### Data shown
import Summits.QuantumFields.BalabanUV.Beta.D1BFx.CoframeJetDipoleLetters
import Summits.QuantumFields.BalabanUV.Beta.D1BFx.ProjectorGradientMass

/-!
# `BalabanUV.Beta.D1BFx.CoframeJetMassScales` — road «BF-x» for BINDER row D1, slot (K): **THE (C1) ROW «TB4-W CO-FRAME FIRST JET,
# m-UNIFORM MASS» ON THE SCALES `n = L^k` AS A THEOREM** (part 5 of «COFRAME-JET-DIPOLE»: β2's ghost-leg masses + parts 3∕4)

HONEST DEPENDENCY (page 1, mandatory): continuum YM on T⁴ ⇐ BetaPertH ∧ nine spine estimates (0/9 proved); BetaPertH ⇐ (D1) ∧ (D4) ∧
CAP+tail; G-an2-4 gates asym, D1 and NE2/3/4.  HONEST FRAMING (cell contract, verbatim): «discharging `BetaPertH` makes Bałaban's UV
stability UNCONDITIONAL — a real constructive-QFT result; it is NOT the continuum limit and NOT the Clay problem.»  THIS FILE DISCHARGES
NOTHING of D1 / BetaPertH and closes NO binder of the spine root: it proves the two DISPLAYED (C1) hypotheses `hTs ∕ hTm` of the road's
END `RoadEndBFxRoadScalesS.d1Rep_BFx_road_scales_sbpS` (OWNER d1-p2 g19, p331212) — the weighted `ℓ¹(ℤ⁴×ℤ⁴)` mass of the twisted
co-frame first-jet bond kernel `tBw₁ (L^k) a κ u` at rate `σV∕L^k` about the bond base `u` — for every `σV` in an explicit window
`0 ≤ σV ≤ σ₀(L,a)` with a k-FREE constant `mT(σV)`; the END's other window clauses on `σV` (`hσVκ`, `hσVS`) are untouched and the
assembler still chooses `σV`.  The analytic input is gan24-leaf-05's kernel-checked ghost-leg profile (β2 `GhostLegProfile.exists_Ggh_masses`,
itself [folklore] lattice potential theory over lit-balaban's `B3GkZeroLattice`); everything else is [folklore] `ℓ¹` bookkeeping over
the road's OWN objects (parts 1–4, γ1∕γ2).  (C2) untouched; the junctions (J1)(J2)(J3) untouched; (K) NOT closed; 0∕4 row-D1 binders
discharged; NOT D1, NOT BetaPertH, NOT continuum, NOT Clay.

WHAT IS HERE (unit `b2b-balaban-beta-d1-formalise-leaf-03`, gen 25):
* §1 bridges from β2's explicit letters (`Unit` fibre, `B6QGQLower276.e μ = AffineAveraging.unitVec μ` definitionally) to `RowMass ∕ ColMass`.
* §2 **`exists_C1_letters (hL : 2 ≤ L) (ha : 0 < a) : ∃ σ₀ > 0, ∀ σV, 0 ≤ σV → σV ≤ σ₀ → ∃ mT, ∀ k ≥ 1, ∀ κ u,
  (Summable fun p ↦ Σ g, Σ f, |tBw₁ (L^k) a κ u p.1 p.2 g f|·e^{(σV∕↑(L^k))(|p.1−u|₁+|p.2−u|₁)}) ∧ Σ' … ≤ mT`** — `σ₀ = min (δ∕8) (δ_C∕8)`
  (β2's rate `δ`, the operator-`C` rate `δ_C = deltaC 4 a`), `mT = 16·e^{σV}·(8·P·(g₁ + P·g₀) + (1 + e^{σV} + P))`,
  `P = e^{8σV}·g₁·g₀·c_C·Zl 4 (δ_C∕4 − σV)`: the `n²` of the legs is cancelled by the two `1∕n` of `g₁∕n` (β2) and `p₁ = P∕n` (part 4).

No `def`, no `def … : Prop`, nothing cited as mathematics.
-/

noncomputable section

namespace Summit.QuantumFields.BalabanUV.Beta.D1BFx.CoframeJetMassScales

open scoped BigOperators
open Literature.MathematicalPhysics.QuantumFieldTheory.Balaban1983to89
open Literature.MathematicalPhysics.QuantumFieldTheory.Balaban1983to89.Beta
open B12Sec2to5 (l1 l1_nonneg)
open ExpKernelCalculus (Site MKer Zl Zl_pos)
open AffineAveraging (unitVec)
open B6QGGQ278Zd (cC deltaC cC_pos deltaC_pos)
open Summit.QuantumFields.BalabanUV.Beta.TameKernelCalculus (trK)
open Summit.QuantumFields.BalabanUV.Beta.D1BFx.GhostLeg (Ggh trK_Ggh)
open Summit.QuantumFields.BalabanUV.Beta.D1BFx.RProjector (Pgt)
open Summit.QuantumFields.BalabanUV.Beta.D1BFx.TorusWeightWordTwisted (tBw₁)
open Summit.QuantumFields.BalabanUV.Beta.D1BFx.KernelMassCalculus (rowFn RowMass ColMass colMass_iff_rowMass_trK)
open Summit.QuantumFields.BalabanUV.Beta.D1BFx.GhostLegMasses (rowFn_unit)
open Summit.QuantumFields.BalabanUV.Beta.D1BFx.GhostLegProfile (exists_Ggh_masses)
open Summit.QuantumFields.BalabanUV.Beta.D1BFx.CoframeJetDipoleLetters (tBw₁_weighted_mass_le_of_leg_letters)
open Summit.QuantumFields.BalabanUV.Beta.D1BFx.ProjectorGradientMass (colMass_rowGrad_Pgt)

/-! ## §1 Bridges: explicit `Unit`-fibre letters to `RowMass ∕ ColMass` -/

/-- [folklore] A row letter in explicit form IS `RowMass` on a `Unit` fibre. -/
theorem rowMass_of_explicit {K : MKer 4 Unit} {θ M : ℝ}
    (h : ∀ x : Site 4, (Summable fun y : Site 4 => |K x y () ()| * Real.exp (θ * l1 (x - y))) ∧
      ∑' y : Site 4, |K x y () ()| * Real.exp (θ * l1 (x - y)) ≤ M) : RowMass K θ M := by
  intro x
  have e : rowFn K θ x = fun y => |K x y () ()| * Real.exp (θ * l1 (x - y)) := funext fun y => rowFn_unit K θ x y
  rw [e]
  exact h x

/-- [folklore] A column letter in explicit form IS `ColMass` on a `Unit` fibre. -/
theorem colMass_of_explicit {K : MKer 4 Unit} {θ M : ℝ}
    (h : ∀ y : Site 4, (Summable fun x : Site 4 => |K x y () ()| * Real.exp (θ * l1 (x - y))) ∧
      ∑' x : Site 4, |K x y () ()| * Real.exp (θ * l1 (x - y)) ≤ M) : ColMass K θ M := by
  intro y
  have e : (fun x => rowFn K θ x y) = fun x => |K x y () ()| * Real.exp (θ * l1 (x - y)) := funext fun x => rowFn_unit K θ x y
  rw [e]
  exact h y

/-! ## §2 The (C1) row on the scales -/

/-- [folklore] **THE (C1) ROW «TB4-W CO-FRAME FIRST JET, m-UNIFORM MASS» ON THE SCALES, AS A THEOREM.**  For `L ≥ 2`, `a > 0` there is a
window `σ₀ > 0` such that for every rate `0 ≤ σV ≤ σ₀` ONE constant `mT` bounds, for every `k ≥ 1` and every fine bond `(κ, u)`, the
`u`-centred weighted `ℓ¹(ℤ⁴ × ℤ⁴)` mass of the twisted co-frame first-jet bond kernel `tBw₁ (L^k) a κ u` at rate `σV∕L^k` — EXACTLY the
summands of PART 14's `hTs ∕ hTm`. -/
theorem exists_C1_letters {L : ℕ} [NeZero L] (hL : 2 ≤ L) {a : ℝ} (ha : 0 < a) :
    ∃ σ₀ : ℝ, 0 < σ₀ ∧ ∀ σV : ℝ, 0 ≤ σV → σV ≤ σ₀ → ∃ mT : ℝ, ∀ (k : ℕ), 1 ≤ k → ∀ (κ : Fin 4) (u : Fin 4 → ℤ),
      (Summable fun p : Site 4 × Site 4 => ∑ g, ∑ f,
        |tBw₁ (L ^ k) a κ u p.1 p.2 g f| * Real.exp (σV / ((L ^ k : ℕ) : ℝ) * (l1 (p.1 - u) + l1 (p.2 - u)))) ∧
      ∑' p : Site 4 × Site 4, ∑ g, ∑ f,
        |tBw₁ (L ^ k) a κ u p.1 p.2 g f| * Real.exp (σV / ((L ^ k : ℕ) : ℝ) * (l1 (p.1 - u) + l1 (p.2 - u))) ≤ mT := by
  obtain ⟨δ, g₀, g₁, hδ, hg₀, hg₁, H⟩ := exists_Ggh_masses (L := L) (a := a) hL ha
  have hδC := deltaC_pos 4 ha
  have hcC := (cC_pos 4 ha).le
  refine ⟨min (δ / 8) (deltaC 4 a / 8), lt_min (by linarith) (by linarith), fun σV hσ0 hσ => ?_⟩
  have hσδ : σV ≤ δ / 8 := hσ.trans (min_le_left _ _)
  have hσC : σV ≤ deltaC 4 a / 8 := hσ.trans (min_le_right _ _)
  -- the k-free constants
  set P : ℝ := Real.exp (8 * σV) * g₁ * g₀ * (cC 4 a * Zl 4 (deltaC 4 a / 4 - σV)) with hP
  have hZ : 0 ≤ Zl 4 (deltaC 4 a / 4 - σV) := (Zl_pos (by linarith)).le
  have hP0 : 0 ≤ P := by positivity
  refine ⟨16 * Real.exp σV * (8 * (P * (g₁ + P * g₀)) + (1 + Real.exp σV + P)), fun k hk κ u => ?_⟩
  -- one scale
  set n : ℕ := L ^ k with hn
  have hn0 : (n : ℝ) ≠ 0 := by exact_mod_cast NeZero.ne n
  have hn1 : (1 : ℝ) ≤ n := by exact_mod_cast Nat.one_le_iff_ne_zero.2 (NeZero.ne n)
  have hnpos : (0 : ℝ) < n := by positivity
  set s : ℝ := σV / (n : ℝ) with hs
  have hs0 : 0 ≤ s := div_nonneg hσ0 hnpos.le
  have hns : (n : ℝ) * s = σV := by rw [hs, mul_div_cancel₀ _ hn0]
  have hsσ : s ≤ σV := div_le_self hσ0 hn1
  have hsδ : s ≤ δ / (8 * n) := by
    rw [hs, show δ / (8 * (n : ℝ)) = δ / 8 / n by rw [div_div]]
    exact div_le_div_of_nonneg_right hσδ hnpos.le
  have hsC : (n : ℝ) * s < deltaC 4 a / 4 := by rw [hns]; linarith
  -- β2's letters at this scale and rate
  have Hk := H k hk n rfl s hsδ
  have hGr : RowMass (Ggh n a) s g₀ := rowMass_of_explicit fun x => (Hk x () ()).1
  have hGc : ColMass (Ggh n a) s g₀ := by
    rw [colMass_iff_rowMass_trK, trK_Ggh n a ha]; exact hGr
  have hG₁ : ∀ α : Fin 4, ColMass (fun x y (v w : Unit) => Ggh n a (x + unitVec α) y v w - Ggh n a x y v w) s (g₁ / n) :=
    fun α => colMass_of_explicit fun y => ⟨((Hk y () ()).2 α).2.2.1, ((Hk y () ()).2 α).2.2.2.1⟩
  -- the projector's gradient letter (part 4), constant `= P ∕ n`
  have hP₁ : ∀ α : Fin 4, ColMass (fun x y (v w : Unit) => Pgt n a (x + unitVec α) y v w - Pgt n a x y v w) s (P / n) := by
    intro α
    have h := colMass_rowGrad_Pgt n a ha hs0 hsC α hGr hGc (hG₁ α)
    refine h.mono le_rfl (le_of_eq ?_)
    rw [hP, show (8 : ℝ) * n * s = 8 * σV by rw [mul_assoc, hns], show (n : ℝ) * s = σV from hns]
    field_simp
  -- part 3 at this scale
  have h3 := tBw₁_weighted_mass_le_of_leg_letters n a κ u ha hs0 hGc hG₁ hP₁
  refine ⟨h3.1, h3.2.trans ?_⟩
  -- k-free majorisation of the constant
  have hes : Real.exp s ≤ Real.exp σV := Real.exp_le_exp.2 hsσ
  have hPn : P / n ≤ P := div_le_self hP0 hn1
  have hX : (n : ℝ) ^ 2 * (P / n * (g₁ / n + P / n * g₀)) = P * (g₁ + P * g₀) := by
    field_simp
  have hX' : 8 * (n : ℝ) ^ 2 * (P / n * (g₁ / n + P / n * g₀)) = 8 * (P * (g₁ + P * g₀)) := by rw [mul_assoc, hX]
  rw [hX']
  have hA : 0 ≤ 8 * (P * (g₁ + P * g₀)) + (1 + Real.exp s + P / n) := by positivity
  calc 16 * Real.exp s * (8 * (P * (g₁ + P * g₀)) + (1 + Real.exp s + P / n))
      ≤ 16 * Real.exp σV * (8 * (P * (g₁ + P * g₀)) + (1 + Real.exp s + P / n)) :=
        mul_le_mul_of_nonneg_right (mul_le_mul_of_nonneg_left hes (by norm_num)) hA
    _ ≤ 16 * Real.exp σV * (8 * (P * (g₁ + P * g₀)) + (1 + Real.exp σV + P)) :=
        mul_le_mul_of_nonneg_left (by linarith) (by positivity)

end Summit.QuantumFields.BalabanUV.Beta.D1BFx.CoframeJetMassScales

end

### What you need to do
The answer must hold exactly the lines of the entries above, from the first line through the line that contains "bridges from β2's", and no others.

### Result
import Summits.QuantumFields.BalabanUV.Beta.D1BFx.CoframeJetDipoleLetters
import Summits.QuantumFields.BalabanUV.Beta.D1BFx.ProjectorGradientMass

/-!
# `BalabanUV.Beta.D1BFx.CoframeJetMassScales` — road «BF-x» for BINDER row D1, slot (K): **THE (C1) ROW «TB4-W CO-FRAME FIRST JET,
# m-UNIFORM MASS» ON THE SCALES `n = L^k` AS A THEOREM** (part 5 of «COFRAME-JET-DIPOLE»: β2's ghost-leg masses + parts 3∕4)

HONEST DEPENDENCY (page 1, mandatory): continuum YM on T⁴ ⇐ BetaPertH ∧ nine spine estimates (0/9 proved); BetaPertH ⇐ (D1) ∧ (D4) ∧
CAP+tail; G-an2-4 gates asym, D1 and NE2/3/4.  HONEST FRAMING (cell contract, verbatim): «discharging `BetaPertH` makes Bałaban's UV
stability UNCONDITIONAL — a real constructive-QFT result; it is NOT the continuum limit and NOT the Clay problem.»  THIS FILE DISCHARGES
NOTHING of D1 / BetaPertH and closes NO binder of the spine root: it proves the two DISPLAYED (C1) hypotheses `hTs ∕ hTm` of the road's
END `RoadEndBFxRoadScalesS.d1Rep_BFx_road_scales_sbpS` (OWNER d1-p2 g19, p331212) — the weighted `ℓ¹(ℤ⁴×ℤ⁴)` mass of the twisted
co-frame first-jet bond kernel `tBw₁ (L^k) a κ u` at rate `σV∕L^k` about the bond base `u` — for every `σV` in an explicit window
`0 ≤ σV ≤ σ₀(L,a)` with a k-FREE constant `mT(σV)`; the END's other window clauses on `σV` (`hσVκ`, `hσVS`) are untouched and the
assembler still chooses `σV`.  The analytic input is gan24-leaf-05's kernel-checked ghost-leg profile (β2 `GhostLegProfile.exists_Ggh_masses`,
itself [folklore] lattice potential theory over lit-balaban's `B3GkZeroLattice`); everything else is [folklore] `ℓ¹` bookkeeping over
the road's OWN objects (parts 1–4, γ1∕γ2).  (C2) untouched; the junctions (J1)(J2)(J3) untouched; (K) NOT closed; 0∕4 row-D1 binders
discharged; NOT D1, NOT BetaPertH, NOT continuum, NOT Clay.

WHAT IS HERE (unit `b2b-balaban-beta-d1-formalise-leaf-03`, gen 25):
* §1 bridges from β2's explicit letters (`Unit` fibre, `B6QGQLower276.e μ = AffineAveraging.unitVec μ` definitionally) to `RowMass ∕ ColMass`.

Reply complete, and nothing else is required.